Webasto’s R&D team is using Monolith AI software to make its electric vehicle (EV) battery module and pack testing more efficient.
Each battery module developed by Webasto contains at least 300 screws, with the torque setting for tightening each screw generating huge amounts of data.
Webasto will use the Monolith software to interrogate the data to improve screw tightening and battery performance, freeing up senior engineering resource at the same time.
The power of the Monolith platform lies in its ability to reduce the amount of physical testing time and simulations required to successfully develop products with highly complex, intractable physics throughout the design cycle.
Using valuable and sometimes limited engineering test data, Monolith makes instant predictions and enables engineers to identify areas where optimisation and development are required, without the extensive need for repetitive, time-consuming physical tests, the company said.

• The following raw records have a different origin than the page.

/-- **`(t_b × τ)(ℂ)^* (fst^* a) = fst^* a`**: a product map with a translation in the `A`-factor fixes every class
pulled back from `A` — `t_b^* = id` on `H*(A(ℂ); ℂ)` (translations of the connected group `A(ℂ)`: the tree's
`AbelianVariety.complexBetti_map_translate` degreewise, assembled over `⨁ₖ Hᵏ`).
[cite: MumfordAV1970, §1 (1)–(2)] [cite: Beauville1983, §7 p. 769 footnote 2] [cite: HatcherAT2002, §3.2 p. 210] -/
theorem totalPullback_translate_tensorHom_totalPullback_fst (b : 𝟙_ (SchemeOver ℂ) ⟶ A.X) (τ : K ⟶ K)
    (a : totalCohomology ℂ (ComplexPoints A.X)) :
    totalPullback ℂ (AlgPoints.mapContinuous (L := ℂ) (A.translate b ⊗ₘ τ))
        (totalPullback ℂ (AlgPoints.mapContinuous (L := ℂ) (fst A.X K)) a) =
      totalPullback ℂ (AlgPoints.mapContinuous (L := ℂ) (fst A.X K)) a := by
  -- `t_b^* = id` on the total cohomology of `A`
  have ht : totalPullback ℂ (AlgPoints.mapContinuous (L := ℂ) (A.translate b)) = LinearMap.id := by
    refine DirectSum.linearMap_ext ℂ fun k ↦ LinearMap.ext fun x ↦ ?_
    simp only [LinearMap.coe_comp, Function.comp_apply, totalPullback_lof, LinearMap.id_coe, id_eq]
    exact congrArg _ (Motives.AbelianVariety.complexBetti_map_translate_apply b k x)
  rw [← LinearMap.comp_apply, ← totalPullback_comp, ← Motives.AlgPoints.mapContinuous_comp, tensorHom_fst,
    Motives.AlgPoints.mapContinuous_comp, totalPullback_comp, LinearMap.comp_apply, ht, LinearMap.id_apply]

/-- **`(t_b × τ)(ℂ)^* (snd^* r) = snd^* (τ(ℂ)^* r)`**: on classes pulled back from `K` a product map acts through its
`K`-component. [cite: Beauville1983, §7 p. 769 footnote 2] [cite: HatcherAT2002, §3.2 p. 210] -/
theorem totalPullback_translate_tensorHom_totalPullback_snd (b : 𝟙_ (SchemeOver ℂ) ⟶ A.X) (τ : K ⟶ K)
    (r : totalCohomology ℂ (ComplexPoints K)) :
    totalPullback ℂ (AlgPoints.mapContinuous (L := ℂ) (A.translate b ⊗ₘ τ))
        (totalPullback ℂ (AlgPoints.mapContinuous (L := ℂ) (snd A.X K)) r) =
      totalPullback ℂ (AlgPoints.mapContinuous (L := ℂ) (snd A.X K))
        (totalPullback ℂ (AlgPoints.mapContinuous (L := ℂ) τ) r) := by
  rw [← LinearMap.comp_apply, ← totalPullback_comp, ← Motives.AlgPoints.mapContinuous_comp, tensorHom_snd,
    Motives.AlgPoints.mapContinuous_comp, totalPullback_comp, LinearMap.comp_apply]

/-- **The slice `(y₀, 𝟙_K)` is a section of `snd`: `(y₀, 𝟙_K)^* snd^* r = r`.** [cite: HatcherAT2002, §3.2 p. 210] -/
theorem totalPullback_sliceRight_totalPullback_snd (y₀ : 𝟙_ (SchemeOver ℂ) ⟶ A.X)
    (r : totalCohomology ℂ (ComplexPoints K)) :
    totalPullback ℂ (AlgPoints.mapContinuous (L := ℂ) (Motives.sliceRight y₀ K))
        (totalPullback ℂ (AlgPoints.mapContinuous (L := ℂ) (snd A.X K)) r) = r := by
  rw [← LinearMap.comp_apply, ← totalPullback_comp, mapContinuous_sliceRight_snd, totalPullback_id,
    LinearMap.id_apply]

The two companies expect to work on numerous use cases together over the next 12 months, with the immediate focus on battery pack screw tightening – the quality of which can have huge impact on battery performance and degradation.
Webasto also develops batteries for an array of vehicle applications, building more than 500 battery system prototypes per year.
This work generates terabytes of raw test data from thousands of tests. However, the test data produced by Webasto is not in a form suited to train AI models.
Dr. Richard Ahlfeld, CEO and founder of Monolith, said: “The work we’re doing with Webasto sets a new benchmark for how a company can use AI effectively to improve processes and products.
“We’ve worked with them every step of the way to identify use cases, prepare data and train the in-house test and domain experts to get the most out of the Monolith platform. The result is an acceleration in battery validation and improved battery quality and performance.”